* Exercise directions
Filter the entries down to the lines containing "Literature", and copy those lines.

Saved entries:
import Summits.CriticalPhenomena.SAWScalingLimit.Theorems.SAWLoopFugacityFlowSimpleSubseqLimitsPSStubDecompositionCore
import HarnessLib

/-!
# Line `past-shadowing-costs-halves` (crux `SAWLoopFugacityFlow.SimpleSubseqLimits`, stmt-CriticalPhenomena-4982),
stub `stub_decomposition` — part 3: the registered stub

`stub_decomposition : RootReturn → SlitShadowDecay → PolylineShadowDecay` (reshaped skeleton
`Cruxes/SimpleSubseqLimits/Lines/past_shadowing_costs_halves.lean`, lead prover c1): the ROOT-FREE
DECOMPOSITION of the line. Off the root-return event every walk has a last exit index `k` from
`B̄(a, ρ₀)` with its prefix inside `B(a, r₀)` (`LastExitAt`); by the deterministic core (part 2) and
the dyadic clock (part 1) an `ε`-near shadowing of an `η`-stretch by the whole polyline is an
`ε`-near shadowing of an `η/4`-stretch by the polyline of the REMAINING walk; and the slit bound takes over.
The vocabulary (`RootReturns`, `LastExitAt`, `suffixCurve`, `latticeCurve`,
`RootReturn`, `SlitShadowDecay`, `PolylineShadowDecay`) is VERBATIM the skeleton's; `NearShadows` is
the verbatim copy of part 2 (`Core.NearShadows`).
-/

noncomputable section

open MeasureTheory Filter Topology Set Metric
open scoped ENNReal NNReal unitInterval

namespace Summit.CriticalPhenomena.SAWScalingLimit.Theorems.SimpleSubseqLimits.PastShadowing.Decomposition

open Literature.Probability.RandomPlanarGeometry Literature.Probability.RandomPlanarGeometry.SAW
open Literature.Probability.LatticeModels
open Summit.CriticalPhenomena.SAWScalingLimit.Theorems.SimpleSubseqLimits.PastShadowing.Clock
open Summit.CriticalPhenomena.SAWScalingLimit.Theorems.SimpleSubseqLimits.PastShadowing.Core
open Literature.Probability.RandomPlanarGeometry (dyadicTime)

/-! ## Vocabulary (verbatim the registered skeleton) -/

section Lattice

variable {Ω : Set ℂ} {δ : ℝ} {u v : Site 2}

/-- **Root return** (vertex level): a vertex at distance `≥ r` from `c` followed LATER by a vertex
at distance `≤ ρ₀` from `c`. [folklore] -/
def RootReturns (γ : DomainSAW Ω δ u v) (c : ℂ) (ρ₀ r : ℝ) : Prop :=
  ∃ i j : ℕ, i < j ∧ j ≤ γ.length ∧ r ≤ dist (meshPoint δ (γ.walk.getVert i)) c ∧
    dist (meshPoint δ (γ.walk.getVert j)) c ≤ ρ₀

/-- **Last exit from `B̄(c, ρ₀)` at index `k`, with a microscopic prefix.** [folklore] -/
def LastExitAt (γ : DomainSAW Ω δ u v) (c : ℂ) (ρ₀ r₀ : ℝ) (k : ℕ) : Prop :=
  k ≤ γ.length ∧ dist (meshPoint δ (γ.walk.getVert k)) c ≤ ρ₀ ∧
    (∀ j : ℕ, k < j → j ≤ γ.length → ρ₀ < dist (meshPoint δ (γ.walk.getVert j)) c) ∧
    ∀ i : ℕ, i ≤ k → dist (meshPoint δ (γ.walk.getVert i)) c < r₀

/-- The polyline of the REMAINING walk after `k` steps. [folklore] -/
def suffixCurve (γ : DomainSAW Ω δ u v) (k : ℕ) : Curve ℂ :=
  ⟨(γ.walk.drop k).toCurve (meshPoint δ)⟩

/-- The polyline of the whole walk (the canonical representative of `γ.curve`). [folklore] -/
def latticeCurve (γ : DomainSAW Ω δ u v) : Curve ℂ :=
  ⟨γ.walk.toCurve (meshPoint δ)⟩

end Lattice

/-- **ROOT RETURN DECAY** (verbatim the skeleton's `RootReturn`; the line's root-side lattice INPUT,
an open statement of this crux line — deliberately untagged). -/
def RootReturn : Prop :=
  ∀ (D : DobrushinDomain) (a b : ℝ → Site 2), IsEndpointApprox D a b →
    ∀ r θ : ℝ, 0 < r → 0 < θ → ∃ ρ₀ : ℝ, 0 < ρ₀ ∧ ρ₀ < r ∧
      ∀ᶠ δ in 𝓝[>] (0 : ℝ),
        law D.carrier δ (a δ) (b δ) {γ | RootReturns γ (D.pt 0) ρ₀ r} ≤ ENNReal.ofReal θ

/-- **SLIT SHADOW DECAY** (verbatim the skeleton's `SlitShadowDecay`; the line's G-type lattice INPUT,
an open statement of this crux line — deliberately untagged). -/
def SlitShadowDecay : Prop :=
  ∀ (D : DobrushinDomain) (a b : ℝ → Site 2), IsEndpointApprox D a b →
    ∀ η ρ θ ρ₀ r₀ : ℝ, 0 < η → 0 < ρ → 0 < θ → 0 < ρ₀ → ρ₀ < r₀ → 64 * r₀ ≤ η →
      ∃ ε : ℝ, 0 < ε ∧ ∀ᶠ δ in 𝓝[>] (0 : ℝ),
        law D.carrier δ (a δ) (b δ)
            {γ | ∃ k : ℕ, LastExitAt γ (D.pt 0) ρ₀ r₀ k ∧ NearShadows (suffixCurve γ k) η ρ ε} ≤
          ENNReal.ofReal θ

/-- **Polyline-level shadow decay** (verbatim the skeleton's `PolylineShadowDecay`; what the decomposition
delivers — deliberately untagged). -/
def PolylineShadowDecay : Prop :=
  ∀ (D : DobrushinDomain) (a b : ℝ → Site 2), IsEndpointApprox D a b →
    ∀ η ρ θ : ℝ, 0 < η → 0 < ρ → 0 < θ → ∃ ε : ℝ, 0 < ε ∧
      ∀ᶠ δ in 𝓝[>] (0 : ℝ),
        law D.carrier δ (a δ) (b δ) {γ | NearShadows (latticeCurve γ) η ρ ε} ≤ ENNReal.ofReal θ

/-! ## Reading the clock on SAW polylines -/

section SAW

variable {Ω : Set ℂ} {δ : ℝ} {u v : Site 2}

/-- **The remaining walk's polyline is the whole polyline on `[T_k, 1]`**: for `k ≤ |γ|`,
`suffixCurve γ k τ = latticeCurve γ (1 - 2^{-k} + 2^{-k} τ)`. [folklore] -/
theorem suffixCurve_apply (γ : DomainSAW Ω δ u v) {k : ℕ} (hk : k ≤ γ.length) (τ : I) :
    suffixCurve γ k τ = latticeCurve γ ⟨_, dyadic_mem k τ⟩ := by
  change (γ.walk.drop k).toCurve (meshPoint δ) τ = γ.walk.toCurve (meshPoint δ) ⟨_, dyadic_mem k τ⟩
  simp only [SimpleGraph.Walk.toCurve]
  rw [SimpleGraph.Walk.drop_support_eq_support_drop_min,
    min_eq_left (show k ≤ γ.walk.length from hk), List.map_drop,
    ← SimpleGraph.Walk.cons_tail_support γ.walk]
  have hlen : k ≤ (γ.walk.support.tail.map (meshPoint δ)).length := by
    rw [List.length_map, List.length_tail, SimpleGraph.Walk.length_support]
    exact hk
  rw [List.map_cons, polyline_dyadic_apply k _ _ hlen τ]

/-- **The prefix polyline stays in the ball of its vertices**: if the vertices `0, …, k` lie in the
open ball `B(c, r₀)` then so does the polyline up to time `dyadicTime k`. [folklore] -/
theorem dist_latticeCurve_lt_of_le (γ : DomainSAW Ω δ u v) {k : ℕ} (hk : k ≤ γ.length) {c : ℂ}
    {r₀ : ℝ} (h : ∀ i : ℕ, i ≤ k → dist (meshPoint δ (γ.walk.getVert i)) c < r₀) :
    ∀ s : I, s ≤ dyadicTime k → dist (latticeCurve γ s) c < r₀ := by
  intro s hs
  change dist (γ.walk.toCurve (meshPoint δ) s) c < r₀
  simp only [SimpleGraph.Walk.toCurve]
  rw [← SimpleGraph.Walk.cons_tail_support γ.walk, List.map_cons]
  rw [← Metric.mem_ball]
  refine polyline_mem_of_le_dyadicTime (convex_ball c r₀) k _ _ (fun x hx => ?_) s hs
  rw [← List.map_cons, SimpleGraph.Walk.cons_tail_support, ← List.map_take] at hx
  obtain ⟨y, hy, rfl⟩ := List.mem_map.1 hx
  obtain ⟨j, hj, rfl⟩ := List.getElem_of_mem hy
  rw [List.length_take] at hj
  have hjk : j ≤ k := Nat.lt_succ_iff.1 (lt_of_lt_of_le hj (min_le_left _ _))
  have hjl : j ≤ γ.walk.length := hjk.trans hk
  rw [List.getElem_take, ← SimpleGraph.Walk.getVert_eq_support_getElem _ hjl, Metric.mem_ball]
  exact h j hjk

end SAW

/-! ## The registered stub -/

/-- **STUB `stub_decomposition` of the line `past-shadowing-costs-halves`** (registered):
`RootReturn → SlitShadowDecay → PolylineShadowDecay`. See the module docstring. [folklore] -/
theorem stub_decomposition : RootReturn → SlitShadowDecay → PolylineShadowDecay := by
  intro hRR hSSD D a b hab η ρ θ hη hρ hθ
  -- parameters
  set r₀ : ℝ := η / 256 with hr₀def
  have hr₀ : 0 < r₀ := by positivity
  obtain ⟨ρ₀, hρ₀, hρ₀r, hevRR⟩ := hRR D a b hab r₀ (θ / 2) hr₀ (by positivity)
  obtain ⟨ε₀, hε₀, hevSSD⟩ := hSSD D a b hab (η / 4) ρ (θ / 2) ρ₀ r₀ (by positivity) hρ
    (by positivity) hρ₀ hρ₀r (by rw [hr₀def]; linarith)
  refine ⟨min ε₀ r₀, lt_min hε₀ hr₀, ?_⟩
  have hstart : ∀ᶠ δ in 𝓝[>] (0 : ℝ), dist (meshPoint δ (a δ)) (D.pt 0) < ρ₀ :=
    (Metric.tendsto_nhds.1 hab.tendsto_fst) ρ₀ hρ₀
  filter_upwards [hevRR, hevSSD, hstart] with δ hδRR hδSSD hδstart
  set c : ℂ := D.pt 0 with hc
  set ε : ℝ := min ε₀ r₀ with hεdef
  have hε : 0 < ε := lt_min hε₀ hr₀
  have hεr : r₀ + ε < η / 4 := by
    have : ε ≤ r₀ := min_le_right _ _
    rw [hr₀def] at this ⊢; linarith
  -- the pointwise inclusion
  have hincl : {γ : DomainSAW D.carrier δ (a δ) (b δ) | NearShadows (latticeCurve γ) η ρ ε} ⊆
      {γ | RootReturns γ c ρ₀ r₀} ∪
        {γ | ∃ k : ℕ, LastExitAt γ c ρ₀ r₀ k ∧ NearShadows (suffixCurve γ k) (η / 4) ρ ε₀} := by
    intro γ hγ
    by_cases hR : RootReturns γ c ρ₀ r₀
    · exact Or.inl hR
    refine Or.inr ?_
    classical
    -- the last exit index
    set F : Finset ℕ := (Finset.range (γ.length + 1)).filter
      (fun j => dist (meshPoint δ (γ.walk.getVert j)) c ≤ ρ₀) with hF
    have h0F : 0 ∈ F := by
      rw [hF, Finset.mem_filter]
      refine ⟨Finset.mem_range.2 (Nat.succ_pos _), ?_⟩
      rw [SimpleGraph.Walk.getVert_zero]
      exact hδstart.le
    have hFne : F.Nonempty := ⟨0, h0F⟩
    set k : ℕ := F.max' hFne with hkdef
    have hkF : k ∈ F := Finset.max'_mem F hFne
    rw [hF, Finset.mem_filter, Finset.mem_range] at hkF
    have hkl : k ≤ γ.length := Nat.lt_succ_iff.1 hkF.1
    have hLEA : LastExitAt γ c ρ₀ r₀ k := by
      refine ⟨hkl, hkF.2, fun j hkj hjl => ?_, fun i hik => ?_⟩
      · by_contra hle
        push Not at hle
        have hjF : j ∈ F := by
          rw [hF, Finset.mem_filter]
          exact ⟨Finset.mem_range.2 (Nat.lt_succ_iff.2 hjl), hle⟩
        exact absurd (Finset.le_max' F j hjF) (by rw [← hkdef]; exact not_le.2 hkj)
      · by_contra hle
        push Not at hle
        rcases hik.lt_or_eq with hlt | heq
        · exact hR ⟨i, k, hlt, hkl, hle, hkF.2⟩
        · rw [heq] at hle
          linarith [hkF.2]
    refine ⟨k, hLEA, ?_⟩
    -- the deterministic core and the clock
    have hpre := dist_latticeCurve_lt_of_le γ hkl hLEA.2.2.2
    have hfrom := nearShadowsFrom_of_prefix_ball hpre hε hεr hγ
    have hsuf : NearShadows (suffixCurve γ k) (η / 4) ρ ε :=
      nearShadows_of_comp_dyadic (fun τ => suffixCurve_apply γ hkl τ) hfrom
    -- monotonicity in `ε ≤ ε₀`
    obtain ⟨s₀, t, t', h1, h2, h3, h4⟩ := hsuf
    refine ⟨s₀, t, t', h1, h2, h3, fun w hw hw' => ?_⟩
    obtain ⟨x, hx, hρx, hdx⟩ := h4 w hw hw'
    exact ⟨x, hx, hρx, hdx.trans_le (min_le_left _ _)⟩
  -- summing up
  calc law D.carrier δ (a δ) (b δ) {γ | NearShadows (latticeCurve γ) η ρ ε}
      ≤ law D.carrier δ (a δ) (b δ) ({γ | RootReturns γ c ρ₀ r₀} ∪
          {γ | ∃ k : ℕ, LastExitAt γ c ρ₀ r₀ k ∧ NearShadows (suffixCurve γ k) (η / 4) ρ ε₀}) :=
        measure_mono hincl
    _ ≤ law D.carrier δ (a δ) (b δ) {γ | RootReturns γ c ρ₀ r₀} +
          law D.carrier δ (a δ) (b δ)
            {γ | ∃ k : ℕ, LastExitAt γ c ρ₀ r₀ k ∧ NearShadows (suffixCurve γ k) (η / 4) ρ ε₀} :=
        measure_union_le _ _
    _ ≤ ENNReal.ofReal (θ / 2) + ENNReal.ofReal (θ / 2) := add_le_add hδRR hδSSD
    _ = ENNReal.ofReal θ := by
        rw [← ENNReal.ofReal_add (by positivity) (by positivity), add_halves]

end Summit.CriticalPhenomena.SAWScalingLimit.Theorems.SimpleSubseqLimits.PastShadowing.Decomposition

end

* Result for this exercise
open Literature.Probability.RandomPlanarGeometry Literature.Probability.RandomPlanarGeometry.SAW
open Literature.Probability.LatticeModels
open Literature.Probability.RandomPlanarGeometry (dyadicTime)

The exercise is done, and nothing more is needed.